Специфический причины литературного успеха Сеансов Гарири.

Успехом книга обязана главным образом тому качеству, которое мы ценим меньше всех других, а именно тому необычайному слогу, состоящему из намеков, пословиц, загадок, и каламбуров, этой страсти употреблять только редкие выражения, которых нельзя понять без комментария к этим ребяческим выходкам в стихосложении, истинным литературным фокусам, не имеющим никаких достоинств кроме трудности. Представьте себе книгу в 400 стр., всю написанную таким слогом: «С того дня, когда я бросил в Каире якорь отдыха, зажег свой фонарь об огонь его гения и наполнил раковину моего уха перлами его разговора, до того часа, когда над нашими головами закаркал ворон разлуки». Излишне напоминать, что этот перевод не передает ни рифм, ни аллитераций, ни игры слов, ни множества других непереводимых красот. Что сказать о стихах, называемых тигровая кожа, где все буквы по очереди с точками и без точек, или о таких, главная заслуга которых в том, что в них ни разу не встречается буква Р., или о таких, наконец, в которых заключаются все глаголы известной формы и показаны все их неправильности? Этот грамматический дилетантизм, который кажется нам таким нелепым объясняется, когда мы вспомним, что грамматика в глазах арабов самое благородное искусство, что сама поэзия заимствует из неё свои самые прекрасные образы и что поэт не может придумать лучшего выражения для своего комплимента, чем такая фраза: «если предмет твоих желаний глагол в будущем времени, то он станет прошедшим, прежде чем успеют прибавить к нему частицу, которая образует из него условное наклонение».

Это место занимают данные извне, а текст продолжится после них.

/-- **`‖C⁻² + (c₆/c₄)(1 + 744q)‖_p ≤ ‖q‖_p²`**: the inverse squared uniformisation scale to SECOND order in `q`
(`C⁻² = −(c₆/c₄)E₄(q)/E₆(q)`, `E₄ = 1 + 240s₃`, `E₆ = 1 − 504s₅`, `s₃, s₅ ≡ q (mod q²)`, `240 + 504 = 744`), at a
multiplicative prime, ANY `‖q‖ < 1`. (`p = 3`: part 6a of the chain, with the extra factor `3⁻¹`.)
[cite: SilvermanATAEC1994, Ch. V §1 (1.1), Thm. V.3.1] [cite: SteinWuthrich2013, §4.2] -/
theorem norm_inv_uniformisationScaleSq_add_linear_le_padic [W.IsElliptic] [W.IsGloballyMinimal] (hW : Mult W p)
    {q : ℚ_[p]} (hq : ‖q‖ < 1) :
    ‖(uniformisationScaleSq W p q)⁻¹ + (W.c₆ : ℚ_[p]) / (W.c₄ : ℚ_[p]) * (1 + 744 * q)‖ ≤ ‖q‖ ^ 2 := by
  have h4 : ‖(W.c₄ : ℚ_[p])‖ = 1 := norm_c₄_eq_one_of_hasMultiplicativeReductionAtPrime hW
  have h6 : ‖(W.c₆ : ℚ_[p])‖ = 1 := norm_c₆_eq_one_of_mult hW
  have hc₄ : (W.baseChange ℚ_[p]).c₄ = (W.c₄ : ℚ_[p]) := (map_c₄ W (algebraMap ℚ ℚ_[p])).trans (eq_ratCast _ _)
  have hc₆ : (W.baseChange ℚ_[p]).c₆ = (W.c₆ : ℚ_[p]) := (map_c₆ W (algebraMap ℚ ℚ_[p])).trans (eq_ratCast _ _)
  have h12 : (12 : ℚ_[p]) ≠ 0 := by norm_num
  have hs3 : ‖tateS 3 q - q‖ ≤ ‖q‖ ^ 2 := norm_tateS_sub_self_le_padic 3 hq
  have hs5 : ‖tateS 5 q - q‖ ≤ ‖q‖ ^ 2 := norm_tateS_sub_self_le_padic 5 hq
  have hs5n : ‖tateS 5 q‖ ≤ ‖q‖ := norm_tateS_le hq.le
  have hE6n : ‖tateE6 q‖ = 1 := norm_tateE6_eq_one hq
  have hE60 : tateE6 q ≠ 0 := norm_pos_iff.mp (by rw [hE6n]; exact one_pos)
  have hc40 : (W.c₄ : ℚ_[p]) ≠ 0 := norm_pos_iff.mp (by rw [h4]; exact one_pos)
  have hc60 : (W.c₆ : ℚ_[p]) ≠ 0 := norm_pos_iff.mp (by rw [h6]; exact one_pos)
  have hint : ∀ z : ℤ, ‖((z : ℚ_[p]))‖ ≤ 1 := fun z ↦ Padic.norm_int_le_one z
  unfold uniformisationScaleSq
  rw [tateCurve_c₄, tateCurve_c₆ h12, hc₄, hc₆, tateE4_eq]
  have hE6def : tateE6 q = 1 - 504 * tateS 5 q := rfl
  have e : (-tateE6 q * (W.c₄ : ℚ_[p]) / ((1 + 240 * tateS 3 q) * (W.c₆ : ℚ_[p])))⁻¹ +
      (W.c₆ : ℚ_[p]) / (W.c₄ : ℚ_[p]) * (1 + 744 * q) =
      ((W.c₆ : ℚ_[p]) / (W.c₄ : ℚ_[p])) *
        (-(240 * (tateS 3 q - q)) - 504 * (tateS 5 q - q) - 374976 * (q * tateS 5 q)) / tateE6 q := by
    rw [hE6def]
    rw [hE6def] at hE60
    field_simp
    ring
  rw [e, norm_div, norm_mul, norm_div, h6, h4, hE6n, div_one, div_one, one_mul]
  refine (norm_sub_le_max₃ _ _).trans (max_le ((norm_sub_le_max₃ _ _).trans (max_le ?_ ?_)) ?_)
  · rw [norm_neg, norm_mul]
    calc ‖(240 : ℚ_[p])‖ * ‖tateS 3 q - q‖ ≤ 1 * ‖q‖ ^ 2 := by gcongr; exact_mod_cast hint 240
      _ = ‖q‖ ^ 2 := one_mul _
  · rw [norm_mul]
    calc ‖(504 : ℚ_[p])‖ * ‖tateS 5 q - q‖ ≤ 1 * ‖q‖ ^ 2 := by gcongr; exact_mod_cast hint 504
      _ = ‖q‖ ^ 2 := one_mul _
  · rw [norm_mul, norm_mul]
    calc ‖(374976 : ℚ_[p])‖ * (‖q‖ * ‖tateS 5 q‖) ≤ 1 * (‖q‖ * ‖q‖) := by gcongr; exact_mod_cast hint 374976
      _ = ‖q‖ ^ 2 := by ring

end QSeries

/-! ### §14 Rational proxies for `κ_E = (C⁻²E₂(q) − b₂)/12` -/

section Kappa

variable {W : WeierstrassCurve ℚ}

/-- **`κ_E ≡ −κ₀' (mod q)` at `p ≥ 5`**: `‖κ_E + (b₂b₄ − 18b₆)/c₄‖_p ≤ ‖q‖_p` where
`κ_E = (C⁻²(1 − 24s₁(q)) − b₂)/12`: `12(κ_E + κ₀') = (C⁻² + c₆/c₄) − 24C⁻²s₁(q)` since `12(b₂b₄ − 18b₆) = c₆ + b₂c₄`;
both terms are `O(q)` (`…SplitDigit`, `‖s₁‖ ≤ ‖q‖`), `‖12⁻¹‖_p = 1`. [cite: SilvermanATAEC1994, Thm. V.3.1 (b)] -/
theorem norm_kappaE_add_kappa₀_le_padic (hp5 : 5 ≤ p) [W.IsElliptic] [W.IsGloballyMinimal] (hW : Mult W p)
    {q : ℚ_[p]} (hq : ‖q‖ < 1) :
    ‖((uniformisationScaleSq W p q)⁻¹ * (1 - 24 * tateS 1 q) - (W.baseChange ℚ_[p]).b₂) / 12 +
        ((W.baseChange ℚ_[p]).b₂ * (W.baseChange ℚ_[p]).b₄ - 18 * (W.baseChange ℚ_[p]).b₆) /
          (W.baseChange ℚ_[p]).c₄‖ ≤ ‖q‖ := by
  have hp2 : p ≠ 2 := by omega
  have hp3 : p ≠ 3 := by omega
  set C2 := uniformisationScaleSq W p q with hC2def
  set V := W.baseChange ℚ_[p] with hVdef
  set K := tateS 1 q with hKdef
  have hC : ‖C2‖ = 1 := norm_uniformisationScaleSq_eq_one hW hq
  have hCi : ‖C2⁻¹‖ = 1 := by rw [norm_inv, hC, inv_one]
  have hK : ‖K‖ ≤ ‖q‖ := norm_tateS_le hq.le
  have hc₄ : V.c₄ = (W.c₄ : ℚ_[p]) := (map_c₄ W (algebraMap ℚ ℚ_[p])).trans (eq_ratCast _ _)
  have hc₆ : V.c₆ = (W.c₆ : ℚ_[p]) := (map_c₆ W (algebraMap ℚ ℚ_[p])).trans (eq_ratCast _ _)
  have h4 : ‖(W.c₄ : ℚ_[p])‖ = 1 := norm_c₄_eq_one_of_hasMultiplicativeReductionAtPrime hW
  have hc40 : V.c₄ ≠ 0 := by rw [hc₄]; exact norm_pos_iff.mp (by rw [h4]; exact one_pos)
  have hadd : ‖C2⁻¹ + V.c₆ / V.c₄‖ ≤ ‖q‖ := by
    rw [hc₄, hc₆]; exact norm_inv_uniformisationScaleSq_add_le hW hq
  have hcop2 : Nat.Coprime p 2 := (Nat.coprime_primes hp.out Nat.prime_two).mpr hp2
  have hcop3 : Nat.Coprime p 3 := (Nat.coprime_primes hp.out Nat.prime_three).mpr hp3
  have h12i : ‖(12 : ℚ_[p])⁻¹‖ = 1 := by
    have h12 : Nat.Coprime p 12 := by
      rw [show (12 : ℕ) = 2 ^ 2 * 3 by norm_num]
      exact (Nat.Coprime.pow_right 2 hcop2).mul_right hcop3
    rw [norm_inv]; simpa using Padic.norm_natCast_eq_one_iff.mpr h12
  have h24 : ‖(24 : ℚ_[p])‖ ≤ 1 := by exact_mod_cast Padic.norm_int_le_one (p := p) 24
  have hc6def : V.c₆ = -V.b₂ ^ 3 + 36 * V.b₂ * V.b₄ - 216 * V.b₆ := rfl
  have hc4def : V.c₄ = V.b₂ ^ 2 - 24 * V.b₄ := rfl
  have e : (C2⁻¹ * (1 - 24 * K) - V.b₂) / 12 + (V.b₂ * V.b₄ - 18 * V.b₆) / V.c₄ =
      ((C2⁻¹ + V.c₆ / V.c₄) - 24 * (C2⁻¹ * K)) * (12 : ℚ_[p])⁻¹ := by
    rw [hc6def]; rw [hc4def] at hc40 ⊢; field_simp; ring
  rw [e, norm_mul, h12i, mul_one]
  refine (norm_sub_le_max₃ _ _).trans (max_le hadd ?_)
  rw [norm_mul, norm_mul, hCi, one_mul]
  calc ‖(24 : ℚ_[p])‖ * ‖K‖ ≤ 1 * ‖q‖ := by gcongr
    _ = ‖q‖ := one_mul _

Слепок с эпохи: духовные интересы арабского Востока 10 и 11 вв.

Гарири является в конце концов самым остроумным и самым интересным писателем времени упадка Аравии. Нигде, кроме его произведения, нельзя так осязательно воспринять ту сферу воображения, которая доступна мусульманским нациям, и ту роковую границу, которая, по-видимому, положена им в интеллектуальной и моральной области. Вообще нужно сознаться, Гарири показывает нам мусульманскую цивилизацию не с хорошей стороны. В то время, как древний арабский гений, проявления которого мы находим в древне-исламской поэзии и в коране, носит характер силы и оригинальности, а арабская наука и философия вполне достойны нашего восхищения, так как они явились продолжением умственных традиций человеческого рода, та бесцветная риторика, которая охватила Восток, начиная с десятого столетия, почти не заслуживает внимания историка и критика. Ничто не может быть живо выражено этим условным и искусственным языком: человеческая мысль как бы сведена до размеров сонета и мадригала; всюду изобилуют грамматические тонкости. Возьмем для примера две соперничающая школы: Бассорскую и Куфскую. В чем состояло разногласие этих двух знаменитых академий, которые наполнили шумом своей борьбы весь мусульманский мир? Вы думаете, что они спорили о какой-нибудь философской или политической системе, что речь шла о каком-нибудь глубоком несогласии по живым вопросам о Боге, человеке, обществе? Нет! Вопрос состоял только в том, глагол ли происходит из имени существительного или имя существительное происходит из глагола...

ИСТОЧНИК: «Собрание сочинений Эрнеста Ренана в двенадцати томах. Том III «Критические и этические очерки». Издание Б.К.Фукса. Киев. 20 Марта 1902 год.